## TASK INSTRUCTIONS
Lift out all lines below that contain "section".

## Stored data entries
import Summits.QuantumAdvantage.AdviceFreeQNC0.FibreDecimation37Twist
import HarnessLib

/-!
# Cell qa-qnc0, `p = 3` — ROUND-37P2 §3.8 (ii), File E toolkit: Fourier analysis on the LABEL GROUP `𝔽₃^R` and the twisted character
# expansion of a product of MOD-3 tests TIMES an arbitrary function of `R` label forms

Planner qa-qnc0-p2 g37, ROUND-37P2 §3.8 (ii) / §6 File E ("the `h`-part carried through `L_a` as a function of the label values, then STEP 3′
with Parseval on `𝔽₃^{J'} × 𝔽₃^R`").  Over the tree's `TwoModuli.sum_stdAddChar_dot_eq_ite` (orthogonality on `(ℤ/p)^K`) and
`TwoModuli.norm_cubeSum_eq`:

* `lcoef H γ = 3^{−R} Σ_v H(v) χ₃(−⟨γ,v⟩)`, `label_inversion` (`H(v) = Σ_γ lcoef_γ χ₃(⟨γ,v⟩)`), `norm_lcoef_le` (`≤ 3^{−R}Σ|H|`),
  **`sum_norm_sq_lcoef`** (Parseval: `Σ_γ |lcoef_γ|² = 1` for a `±1`-valued `H`);
* `subsetSum_add` and **`norm_sum_prod_label_twist_le`**: with `h_k = Σ_s a_{k,s}χ₃(s·)` and `H = Σ_γ b_γ χ₃(⟨γ,·⟩)`,
  `‖Σ_u ∏_k h_k(ℓ_k(u)) · H((L_i(u))_i) · χ₂(t)^{|u|}‖ ≤ Σ_{(s,γ)} (∏_k‖a_{k,s_k}‖)‖b_γ‖ · ∏_c ‖1 + χ₃(λ(s)_c + Λ(γ)_c)χ₂(t)‖`
  (`λ(s) = Σ_k s_kδ_k`, `Λ(γ) = Σ_i γ_i S_i`).

Standard discrete Fourier analysis; the cell's packaging.  WHAT THIS IS NOT: the count and the game statement are in the sequels.
-/

noncomputable section

namespace Summit.QuantumAdvantage.AdviceFreeQNC0.Exp37

open Finset ZMod
open Literature.Computability.MetaComplexity Literature.Computability.MetaComplexity.ModTestProduct
open Literature.Computability.MetaComplexity.TwoModuli

/-! ### Fourier coefficients on the label group `𝔽₃^R` -/

section Label

variable {R : ℕ}

/-- Fourier coefficient on `𝔽₃^R`: `lcoef H γ = 3^{−R} Σ_v H(v) χ₃(−Σ_j γ_j v_j)`. -/
def lcoef (H : (Fin R → ZMod 3) → ℂ) (γ : Fin R → ZMod 3) : ℂ :=
  ((3 : ℂ) ^ R)⁻¹ * ∑ v : Fin R → ZMod 3, H v * stdAddChar (-∑ j, γ j * v j)

/-- **Fourier inversion on `𝔽₃^R`**: `H(v) = Σ_γ lcoef_γ · χ₃(Σ_j γ_j v_j)`. -/
theorem label_inversion (H : (Fin R → ZMod 3) → ℂ) (v : Fin R → ZMod 3) :
    H v = ∑ γ : Fin R → ZMod 3, lcoef H γ * stdAddChar (∑ j, γ j * v j) := by
  classical
  have hind : H v = ∑ r : Fin R → ZMod 3, (if v = r then (1 : ℂ) else 0) * H r := by
    rw [Finset.sum_eq_single v]
    · simp
    · intro r _ hr; rw [if_neg (Ne.symm hr), zero_mul]
    · intro hv; exact absurd (mem_univ v) hv
  rw [hind]
  have hterm : ∀ r : Fin R → ZMod 3, (if v = r then (1 : ℂ) else 0) * H r =
      ∑ γ : Fin R → ZMod 3, ((3 : ℂ) ^ R)⁻¹ * (H r * stdAddChar (-∑ j, γ j * r j)) * stdAddChar (∑ j, γ j * v j) := by
    intro r
    have h := ite_eq_eq_sum_stdAddChar (p := 3) v r
    push_cast at h
    rw [h, mul_sum, sum_mul]
    refine sum_congr rfl fun γ _ => ?_
    have hsplit : (stdAddChar (∑ j, γ j * (v j - r j)) : ℂ) =
        stdAddChar (∑ j, γ j * v j) * stdAddChar (-∑ j, γ j * r j) := by
      rw [← AddChar.map_add_eq_mul]
      congr 1
      rw [← sub_eq_add_neg, ← sum_sub_distrib]
      exact sum_congr rfl fun j _ => by ring
    rw [hsplit]; ring
  simp_rw [hterm]
  rw [sum_comm]
  refine sum_congr rfl fun γ _ => ?_
  unfold lcoef
  rw [mul_sum, sum_mul]

/-- `‖lcoef_γ‖ ≤ 1` for a `±1`-valued `H`. -/
theorem norm_lcoef_le_one (H : (Fin R → ZMod 3) → ℂ) (hsign : ∀ v, H v = 1 ∨ H v = -1) (γ : Fin R → ZMod 3) :
    ‖lcoef H γ‖ ≤ 1 := by
  unfold lcoef
  rw [norm_mul, norm_inv, norm_pow]
  have h3 : ‖(3 : ℂ)‖ = 3 := by simp
  rw [h3]
  have hsum : ‖∑ v : Fin R → ZMod 3, H v * (stdAddChar (-∑ j, γ j * v j) : ℂ)‖ ≤ (3 : ℝ) ^ R := by
    calc ‖∑ v : Fin R → ZMod 3, H v * (stdAddChar (-∑ j, γ j * v j) : ℂ)‖
        ≤ ∑ v : Fin R → ZMod 3, ‖H v * (stdAddChar (-∑ j, γ j * v j) : ℂ)‖ := norm_sum_le _ _
      _ = ∑ _v : Fin R → ZMod 3, (1 : ℝ) := by
          refine sum_congr rfl fun v _ => ?_
          rw [norm_mul, ZMod.stdAddChar_apply, Circle.norm_coe, mul_one]
          rcases hsign v with h | h <;> rw [h] <;> simp
      _ = (3 : ℝ) ^ R := by simp
  have hpos : (0 : ℝ) < (3 : ℝ) ^ R := by positivity
  calc ((3 : ℝ) ^ R)⁻¹ * ‖∑ v : Fin R → ZMod 3, H v * (stdAddChar (-∑ j, γ j * v j) : ℂ)‖
      ≤ ((3 : ℝ) ^ R)⁻¹ * (3 : ℝ) ^ R := mul_le_mul_of_nonneg_left hsum (by positivity)
    _ = 1 := inv_mul_cancel₀ hpos.ne'

/-- **Parseval on `𝔽₃^R` for a `±1`-valued function**: `Σ_γ ‖lcoef_γ‖² = 1`. -/
theorem sum_norm_sq_lcoef (H : (Fin R → ZMod 3) → ℂ) (hsign : ∀ v, H v = 1 ∨ H v = -1) :
    ∑ γ : Fin R → ZMod 3, ‖lcoef H γ‖ ^ 2 = 1 := by
  classical
  -- `‖c‖² = c·conj c`, `conj H = H`, `conj χ(x) = χ(−x)`
  have hreal : ∀ v, (starRingEnd ℂ) (H v) = H v := by
    intro v; rcases hsign v with h | h <;> rw [h] <;> simp
  have hkey : ∀ γ : Fin R → ZMod 3, ((‖lcoef H γ‖ : ℝ) : ℂ) ^ 2 =
      ((3 : ℂ) ^ R)⁻¹ * ((3 : ℂ) ^ R)⁻¹ * ∑ v : Fin R → ZMod 3, ∑ v' : Fin R → ZMod 3,
        H v * H v' * stdAddChar (∑ j, γ j * (v' j - v j)) := by
    intro γ
    rw [← Complex.mul_conj']
    unfold lcoef
    rw [map_mul, map_inv₀, map_pow]
    have h3 : (starRingEnd ℂ) (3 : ℂ) = 3 := by
      rw [show (3 : ℂ) = ((3 : ℝ) : ℂ) by norm_num, Complex.conj_ofReal]
    rw [h3, map_sum]
    have e : ∀ v v' : Fin R → ZMod 3, H v * (stdAddChar (-∑ j, γ j * v j) : ℂ) *
        (starRingEnd ℂ) (H v' * stdAddChar (-∑ j, γ j * v' j)) =
        H v * H v' * stdAddChar (∑ j, γ j * (v' j - v j)) := by
      intro v v'
      rw [map_mul, hreal, Literature.Analysis.Fourier.conj_stdAddChar, neg_neg]
      have hchar : (stdAddChar (-∑ j, γ j * v j) : ℂ) * stdAddChar (∑ j, γ j * v' j) =
          stdAddChar (∑ j, γ j * (v' j - v j)) := by
        rw [← AddChar.map_add_eq_mul]
        congr 1
        rw [neg_add_eq_sub, ← sum_sub_distrib]
        exact sum_congr rfl fun j _ => by ring
      calc H v * (stdAddChar (-∑ j, γ j * v j) : ℂ) * (H v' * stdAddChar (∑ j, γ j * v' j))
          = H v * H v' * ((stdAddChar (-∑ j, γ j * v j) : ℂ) * stdAddChar (∑ j, γ j * v' j)) := by ring
        _ = _ := by rw [hchar]
    have hprod : (∑ v : Fin R → ZMod 3, H v * (stdAddChar (-∑ j, γ j * v j) : ℂ)) *
        (∑ x : Fin R → ZMod 3, (starRingEnd ℂ) (H x * stdAddChar (-∑ j, γ j * x j))) =
        ∑ v : Fin R → ZMod 3, ∑ v' : Fin R → ZMod 3, H v * H v' * stdAddChar (∑ j, γ j * (v' j - v j)) := by
      rw [Finset.sum_mul_sum]
      exact Finset.sum_congr rfl fun v _ => Finset.sum_congr rfl fun v' _ => e v v'
    rw [← hprod]
    ring
  -- sum over `γ`: orthogonality kills `v' ≠ v`
  apply Complex.ofReal_injective
  push_cast
  rw [Finset.sum_congr rfl fun γ _ => hkey γ, ← Finset.mul_sum, Finset.sum_comm]
  have hinner : ∀ v : Fin R → ZMod 3, (∑ γ : Fin R → ZMod 3, ∑ v' : Fin R → ZMod 3,
      H v * H v' * (stdAddChar (∑ j, γ j * (v' j - v j)) : ℂ)) = (3 : ℂ) ^ R := by
    intro v
    rw [Finset.sum_comm]
    have horth : ∀ v' : Fin R → ZMod 3, (∑ γ : Fin R → ZMod 3,
        H v * H v' * (stdAddChar (∑ j, γ j * (v' j - v j)) : ℂ)) =
        if v' = v then H v * H v' * (3 : ℂ) ^ R else 0 := by
      intro v'
      rw [← Finset.mul_sum, sum_stdAddChar_dot_eq_ite (fun j => v' j - v j)]
      push_cast
      have hiff : ((fun j => v' j - v j) = 0) ↔ v' = v := by
        constructor
        · intro h0; funext j; exact sub_eq_zero.mp (congrFun h0 j)
        · rintro rfl; funext j; exact sub_self _
      by_cases hv : v' = v
      · rw [if_pos (hiff.2 hv), if_pos hv]
      · rw [if_neg (fun h0 => hv (hiff.1 h0)), if_neg hv, mul_zero]
    rw [Finset.sum_congr rfl fun v' _ => horth v', Finset.sum_ite_eq' univ v, if_pos (mem_univ v)]
    have hsq : H v * H v = 1 := by rcases hsign v with h | h <;> rw [h] <;> norm_num
    rw [hsq, one_mul]
  rw [Finset.sum_congr rfl fun v _ => hinner v, Finset.sum_const, card_univ, Fintype.card_fun, ZMod.card,
    Fintype.card_fin, nsmul_eq_mul]
  push_cast
  have h3 : ((3 : ℂ) ^ R) ≠ 0 := pow_ne_zero _ (by norm_num)
  field_simp

end Label

/-! ### The twisted expansion with a label factor -/

section LabelTwist

variable {ι : Type*} [Fintype ι] [DecidableEq ι] {κ : Type*} [Fintype κ] [DecidableEq κ] {R : ℕ}

omit [DecidableEq ι] [Fintype κ] [DecidableEq κ] in
/-- Subset sums are additive in the form. -/
theorem subsetSum_add (f g : ι → ZMod 3) (u : ι → Bool) : subsetSum (f + g) u = subsetSum f u + subsetSum g u := by
  unfold subsetSum
  rw [← sum_add_distrib]
  refine sum_congr rfl fun i _ => ?_
  by_cases h : u i
  · simp [h]
  · simp [h]

/-- An additive character turns sums into products. -/
private theorem map_sum_eq_prod' {A M : Type*} [AddCommMonoid A] [CommMonoid M] (ψ : AddChar A M)
    {α : Type*} [Fintype α] (f : α → A) : ψ (∑ k, f k) = ∏ k, ψ (f k) := by
  classical
  induction (univ : Finset α) using Finset.induction_on with
  | empty => simp
  | insert j s hj ih => rw [sum_insert hj, prod_insert hj, AddChar.map_add_eq_mul, ih]

/-- **Twisted character expansion with a label factor**: with `h_k(v) = Σ_s a_{k,s}χ₃(sv)` and
`H(v) = Σ_γ b_γ χ₃(⟨γ,v⟩)`,
`‖Σ_u ∏_k h_k(ℓ_k(u))·H((L_i(u))_i)·χ₂(t)^{|u|}‖ ≤ Σ_{(s,γ)} (∏_k‖a_{k,s_k}‖)‖b_γ‖·∏_c ‖1 + χ₃(λ(s)_c + Λ(γ)_c)χ₂(t)‖`. -/
theorem norm_sum_prod_label_twist_le (δ : κ → ι → ZMod 3) (a h : κ → ZMod 3 → ℂ)
    (hrep : ∀ k v, h k v = ∑ s : ZMod 3, a k s * stdAddChar (s * v))
    (S : Fin R → ι → ZMod 3) (b : (Fin R → ZMod 3) → ℂ) (H : (Fin R → ZMod 3) → ℂ)
    (hrepH : ∀ v, H v = ∑ γ : Fin R → ZMod 3, b γ * stdAddChar (∑ j, γ j * v j)) (t : ZMod 2) :
    ‖∑ u : ι → Bool, (∏ k, h k (subsetSum (δ k) u)) * H (fun i => subsetSum (S i) u) *
        (stdAddChar t : ℂ) ^ (univ.filter fun i => u i = true).card‖
      ≤ ∑ sγ : (κ → ZMod 3) × (Fin R → ZMod 3), ((∏ k, ‖a k (sγ.1 k)‖) * ‖b sγ.2‖) *
          ∏ i, ‖(1 : ℂ) + stdAddChar (combo δ sγ.1 i + combo S sγ.2 i) * stdAddChar t‖ := by
  classical
  -- expand the product of tests
  have hexp : ∀ u : ι → Bool, ∏ k, h k (subsetSum (δ k) u)
      = ∑ s : κ → ZMod 3, (∏ k, a k (s k)) * (stdAddChar (subsetSum (combo δ s) u) : ℂ) := by
    intro u
    calc ∏ k, h k (subsetSum (δ k) u)
        = ∏ k, ∑ s : ZMod 3, a k s * (stdAddChar (s * subsetSum (δ k) u) : ℂ) :=
          prod_congr rfl fun k _ => hrep k _
      _ = ∑ s : κ → ZMod 3, ∏ k, a k (s k) * (stdAddChar (s k * subsetSum (δ k) u) : ℂ) :=
          Fintype.prod_sum _
      _ = _ := by
          refine sum_congr rfl fun s _ => ?_
          rw [prod_mul_distrib, ← map_sum_eq_prod', sum_mul_subsetSum]
  -- expand the label factor
  have hexpH : ∀ u : ι → Bool, H (fun i => subsetSum (S i) u) =
      ∑ γ : Fin R → ZMod 3, b γ * (stdAddChar (subsetSum (combo S γ) u) : ℂ) := by
    intro u
    rw [hrepH]
    refine sum_congr rfl fun γ _ => ?_
    rw [sum_mul_subsetSum]
  -- the summand as a sum over pairs
  have hterm : ∀ u : ι → Bool, (∏ k, h k (subsetSum (δ k) u)) * H (fun i => subsetSum (S i) u) *
      (stdAddChar t : ℂ) ^ (univ.filter fun i => u i = true).card =
      ∑ sγ : (κ → ZMod 3) × (Fin R → ZMod 3), ((∏ k, a k (sγ.1 k)) * b sγ.2) *
        ((stdAddChar (subsetSum (combo δ sγ.1 + combo S sγ.2) u) : ℂ) *
          (stdAddChar t : ℂ) ^ (univ.filter fun i => u i = true).card) := by
    intro u
    rw [hexp, hexpH, sum_mul_sum, Fintype.sum_prod_type, sum_mul]
    refine sum_congr rfl fun s _ => ?_
    rw [sum_mul]
    refine sum_congr rfl fun γ _ => ?_
    rw [subsetSum_add, AddChar.map_add_eq_mul]
    ring
  simp_rw [hterm]
  rw [sum_comm]
  simp_rw [← mul_sum]
  refine (norm_sum_le _ _).trans (sum_le_sum fun sγ _ => ?_)
  rw [norm_mul, norm_mul, Complex.norm_prod]
  refine mul_le_mul_of_nonneg_left (le_of_eq ?_) (mul_nonneg (prod_nonneg fun k _ => norm_nonneg _) (norm_nonneg _))
  have h := norm_cubeSum_eq (combo δ sγ.1 + combo S sγ.2) t
  simp only [Pi.add_apply] at h ⊢
  exact h

end LabelTwist

end Summit.QuantumAdvantage.AdviceFreeQNC0.Exp37

end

## OUTPUT
noncomputable section
section Label
section LabelTwist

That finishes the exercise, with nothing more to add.